Your goal>
In the listing below, find each line with the string "generated" and report it.

Dataset>
import Mathlib.LinearAlgebra.Countable
import Literature.AlgebraicGeometry.HodgeTheory.HodgeFiltration
import Literature.AlgebraicTopology.SingularHomology.CohomologyRingChange
import Literature.AlgebraicGeometry.Motives.BettiCycleClassFiniteProofs
import HarnessLib

/-!
# Integral classes are the image of `Hᵏ(Y; ℤ) → Hᵏ(Y; ℂ)`; on `X(ℂ)` they form a countable set

Family `hodge`, layer `Literature/AlgebraicGeometry/HodgeTheory`. Companion to `HodgeFiltration`
(`IsIntegralClass c`: the class `c ∈ Hᵏ(Y; ℂ)` is represented by a `ℤ`-valued cocycle) and to
`Literature/AlgebraicTopology/SingularHomology/CohomologyRingChange` (the change of coefficient
ring `f_* : Hᵏ(Y; R) → Hᵏ(Y; S)`, `[u] ↦ [f ∘ u]`, Hatcher §3.1 p. 198). PROVED here:

* `isIntegralClass_iff_mem_range_ringChange`: `c` is integral iff it lies in the image of
  `Hᵏ(Y; ℤ) → Hᵏ(Y; ℂ)` (the docstring of `IsIntegralClass`: "a `ℤ`-valued `ℂ`-cocycle is the
  image of a `ℤ`-cocycle, the coboundary commuting with `ℤ ↪ ℂ`"; Voisin I, §7.1.1 "the integral
  structure"; Hatcher §3.1 p. 198);
* `countable_setOf_isIntegralClass`: if `Hᵏ(Y; ℤ)` is finitely generated, the integral classes
  of `Hᵏ(Y; ℂ)` form a COUNTABLE set (a finitely generated abelian group is countable);
* `countable_setOf_isIntegralClass_complexPoints`: so for `X` smooth projective over `ℂ`, by the
  theorem `Motives.bettiCohomologyInt_finite_holds` (`Hᵏ(X(ℂ); ℤ)` is finitely generated:
  `X(ℂ)` is a compact manifold, Hatcher App. A Cor. A.8–A.9 and §3.1 Cor. 3.3).

Consumer: the Baire-category step of Noether–Lefschetz-type arguments ("when `X` lies outside
the countable union of the `U_λ^{k-1}` for integral `λ`", Voisin II, proof of Lemma 8.18; the
hypothesis `hL : L.Countable` of `exists_forall_isIntegralClass_imp_eq_zero_of_family`, file
`HodgeLociInfinitesimal`), for the barrier fact
`Literature.Barriers.HodgeConjecture.Voisin2003_generalHypersurface_noIntegralClassInF`.

## References

* A. Hatcher, *Algebraic Topology* (2002), §3.1 p. 198 (change of coefficients), App. A
  Cor. A.8–A.9. [HatcherAT2002]
* C. Voisin, *Hodge Theory and Complex Algebraic Geometry I* (2002), §7.1.1. [VoisinHodgeI2002]
* C. Voisin, *Hodge Theory and Complex Algebraic Geometry II* (2003), Lemma 8.18 (proof).
  [VoisinHodgeII2003]
-/

noncomputable section

open CategoryTheory

universe u

namespace Literature.AlgebraicGeometry.HodgeTheory

section HodgeTheory

open Literature.AlgebraicTopology.SingularHomology singularCochainComplex

/-- **Integral classes are the image of `Hᵏ(Y; ℤ) → Hᵏ(Y; ℂ)`.** A class of `Hᵏ(Y; ℂ)` is
represented by a `ℤ`-valued cocycle iff it is the image of a class of `Hᵏ(Y; ℤ)` under the
change of coefficients along `ℤ ↪ ℂ` (`singularCohomology.ringChange (Int.castRingHom ℂ)`): a
`ℤ`-valued `ℂ`-cocycle is `ι ∘ φ` for an integer cochain `φ`, which is a cocycle because
`ι ∘ δφ = δ(ι ∘ φ) = 0` and `ι : ℤ → ℂ` is injective. [cite: HatcherAT2002, §3.1 p. 198]
[cite: VoisinHodgeI2002, §7.1.1] -/
theorem isIntegralClass_iff_mem_range_ringChange {Y : Type u} [TopologicalSpace Y] {k : ℕ}
    (c : singularCohomology ℂ ℂ Y k) :
    IsIntegralClass c ↔ c ∈ Set.range (singularCohomology.ringChange (Int.castRingHom ℂ) Y k) := by
  constructor
  · rintro ⟨z, rfl, hz⟩
    choose φ hφ using hz
    have hcomp : (Int.castRingHom ℂ) ∘ φ = coFn z := funext fun σ ↦ hφ σ
    have hd : (singularCochainComplex ℤ ℤ Y).d k (k + 1) φ = 0 := by
      change coboundary k φ = 0
      have h1 : (Int.castRingHom ℂ) ∘ coboundary k φ = 0 := by
        rw [← coboundary_comp_ringHom, hcomp, coboundary_coFn]
      funext σ
      have h2 := congr_fun h1 σ
      simp only [Function.comp_apply, Pi.zero_apply, eq_intCast, Int.cast_eq_zero] at h2
      exact h2
    refine ⟨singularCohomology.π ℤ ℤ Y k (cocyclesMk φ hd), ?_⟩
    rw [singularCohomology.ringChange_π]
    congr 1
    exact coFn_injective (by rw [coFn_cocyclesRingChange, coFn_cocyclesMk, hcomp])
  · rintro ⟨x, rfl⟩
    obtain ⟨u, rfl⟩ := π_surjective ℤ k x
    refine ⟨cocyclesRingChange (Int.castRingHom ℂ) k u,
      (singularCohomology.ringChange_π _ u).symm, fun σ ↦ ⟨coFn u σ, ?_⟩⟩
    change _ = coFn (cocyclesRingChange (Int.castRingHom ℂ) k u) σ
    rw [coFn_cocyclesRingChange, Function.comp_apply, eq_intCast]

/-- **The integral classes of `Hᵏ(Y; ℂ)` form a countable set when `Hᵏ(Y; ℤ)` is finitely
generated**: they are the image of the countable group `Hᵏ(Y; ℤ)`
(`isIntegralClass_iff_mem_range_ringChange`). [cite: HatcherAT2002, §3.1 p. 198] -/
theorem countable_setOf_isIntegralClass {Y : Type u} [TopologicalSpace Y] {k : ℕ}
    [Module.Finite ℤ (singularCohomology ℤ ℤ Y k)] :
    {c : singularCohomology ℂ ℂ Y k | IsIntegralClass c}.Countable := by
  haveI : Countable (singularCohomology ℤ ℤ Y k) := Finsupp.Countable.of_moduleFinite (R := ℤ)
  have h : {c : singularCohomology ℂ ℂ Y k | IsIntegralClass c} =
      Set.range (singularCohomology.ringChange (Int.castRingHom ℂ) Y k) :=
    Set.ext fun c ↦ isIntegralClass_iff_mem_range_ringChange c
  rw [h]
  exact Set.countable_range _

/-- **For `X` smooth projective over `ℂ`, the integral classes of `Hᵏ(X(ℂ); ℂ)` form a countable
set** (`Hᵏ(X(ℂ); ℤ)` is finitely generated, `Motives.bettiCohomologyInt_finite_holds`: `X(ℂ)` is a
compact topological manifold) — the countability behind "the countable union of the `U_λ^{k-1}`
for integral `λ`" in the proof of Voisin II, Lemma 8.18.
[cite: HatcherAT2002, App. A Cor. A.8–A.9 and §3.1 p. 198] [cite: VoisinHodgeII2003, Lemma 8.18 (proof)] -/
theorem countable_setOf_isIntegralClass_complexPoints {n : ℕ} {X : Motives.SchemeOver ℂ}
    (hX : Motives.IsSmoothProjective n X) (k : ℕ) :
    {c : singularCohomology ℂ ℂ (Motives.ComplexPoints X) k | IsIntegralClass c}.Countable := by
  haveI : Module.Finite ℤ (singularCohomology ℤ ℤ (Motives.ComplexPoints X) k) :=
    Motives.bettiCohomologyInt_finite_holds hX k
  exact countable_setOf_isIntegralClass

end HodgeTheory

end Literature.AlgebraicGeometry.HodgeTheory

end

Your response>
* `countable_setOf_isIntegralClass`: if `Hᵏ(Y; ℤ)` is finitely generated, the integral classes
  of `Hᵏ(Y; ℂ)` form a COUNTABLE set (a finitely generated abelian group is countable);
  theorem `Motives.bettiCohomologyInt_finite_holds` (`Hᵏ(X(ℂ); ℤ)` is finitely generated:
generated**: they are the image of the countable group `Hᵏ(Y; ℤ)`
set** (`Hᵏ(X(ℂ); ℤ)` is finitely generated, `Motives.bettiCohomologyInt_finite_holds`: `X(ℂ)` is a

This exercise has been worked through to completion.